Главенствовать в кружке сотоварищей пытался на правах хозяина Аполлон Григорьев. Кроме стихотворчества, он увлекался народными песнями, цыганскими хорами, любил музыку, но на рояле играл плохо. Его творчество той поры было полно философских противоречий и религиозных изысканий По свидетельству Полонского, «в первые дни нашего знакомства он нередко приходил в отчаяние от стихов своих, записывал свои философские воззрения и давал мне их читать. Это была какая-то смесь метафизики и мистицизма...»
Неуравновешенность характера и смутность философских и религиозных воззрений Аполлона Григорьева отмечал и Афанасий Фет: «Григорьев от самого отчаянного атеизма одним скачком переходил в крайний аскетизм и молился перед образами, налепляя и зажигая на всех пальцах по восковой свече». Юноша сам страдал от своих сомнений и душевных метаний и пытался найти сочувствие у приятелей.

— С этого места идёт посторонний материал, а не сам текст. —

import Mathlib
import Summits.ValiantsHypothesis.ValiantsHypothesis.Theorems.FifoMatchingNNDivisionHardSplitFaceAvoiding
import Summits.ValiantsHypothesis.ValiantsHypothesis.Theorems.FifoMatchingNNDivisionHardFewArcsAvoidable
import HarnessLib

/-!
# Route FifoMatching — crux `NNDivisionHard` (stmt-ValiantsHypothesis-21181): FACES AVOIDING A BOUNDED NUMBER OF ARBITRARY
# ARCS ARE HARD — the block recursion, run; cofactors generic for SOME arc set of bounded size are not certificates

The block recursion for avoiding faces (`…SplitFaceAvoiding.complexity_faceL_le / _faceR_le`: one step costs `+3`, removes
every arc crossing the boundary and every arc inside the discarded block, the latter at the price of one avoiding matching
there — supplied by `…FewArcsAvoidable.exists_nestFree_avoiding_of_card_le`) is run to the end: at each step the boundary is
placed next to one arc `A` of `I` (below `A.2` keeping the left block if `A` ends in the right half, above `A.1` keeping the
right block otherwise), so the kept block has half size `≥ (n − 2)/2 − O(k)` and loses `A`.  After `|I| ≤ k` steps the face is a
full `NN_m`, `m ≥ n / 2^{k} − O(1)`, hard by `NNMonotoneExpBound.exp_lower_bound`.

* ★★ `fewArcFaces_exp_lower_bound` — **for every `k` there are `n₀, C` with: for all `n ≥ n₀` and every set `I` of at most `k`
  arc variables of `[0, 2n)` there is `m`, `n ≤ C (m + 1)`, with `2^{m^{1/6}} ≤ L₊(NN_n^{¬I}) + 3k`;**
* ★★ `fewArcFaces_qp_hard` — quasi-polynomial currency: `L₊(NN_n^{¬I}) ≤ 16((2n+1)(L+2))² ⇒ 2^((log₂ n + c)^c) < L`;
* ★★ `fewArcsGeneric_not_certificate_qp` — **for every `k, c`, eventually in `n`: every cofactor `h` whose outer face
  `top_{𝟙_{I^c}} h` is a single monomial for SOME set `I` of at most `k` arcs satisfies
  `2^((log₂ n + c)^c) < L₊(NN_n · h) + L₊(h)`** — in particular every positive power sum `(Σ_{M ∈ 𝓜} c_M x^M)^D` of at most
  `k + 1` perfect matchings one of which is nest-free (`…ShortArcGeneric.powerSum…` pattern with `I` = one separating arc per
  competitor), for EVERY degree `D`, with no shortness / stabbing condition on the separating arcs.

HONEST FRAMING: the «bounded separating set» genericity tier for ONE candidate; symmetric sums (all small-set outer faces
with ≥ 2 terms) untouched; stmt-21181 OPEN; nothing here bears on `NNNotVP` / VP ≠ VNP.  No definitions, no named facts.
References: [HrubesYehudayoff2021] §6 Pb 2; [Burgisser2000] Rem. 2.7; [ChenDengDuStanleyYan2007] §1.
-/

noncomputable section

Однажды в университете Григорьев подошел к Полонскому и безо всяких предисловий спросил:
- Ты сомневаешься?
- Да, - немного растерявшись, ответил Яков.
- И ты страдаешь? - наседал Аполлоша. -Нет.
- Ну, так ты глуп, - отрезал философствующий Григорьев и отошел в сторону.
Яков был уязвлен. С чего бы вдруг Аполлоша возомнил себя пупом земли и так грубит товарищу? «Я был искренен и сказал правду, - как бы оправдываясь, вспоминал Полонский, - мои сомненья были еще не настолько глубоки и сознательны, чтоб доводить меня до отчаяния. К тому же я быт рассеян, меня развлекали новые встречи, занимали задачи искусства, восхищал Лермонтов, который сразу овладел всеми умами».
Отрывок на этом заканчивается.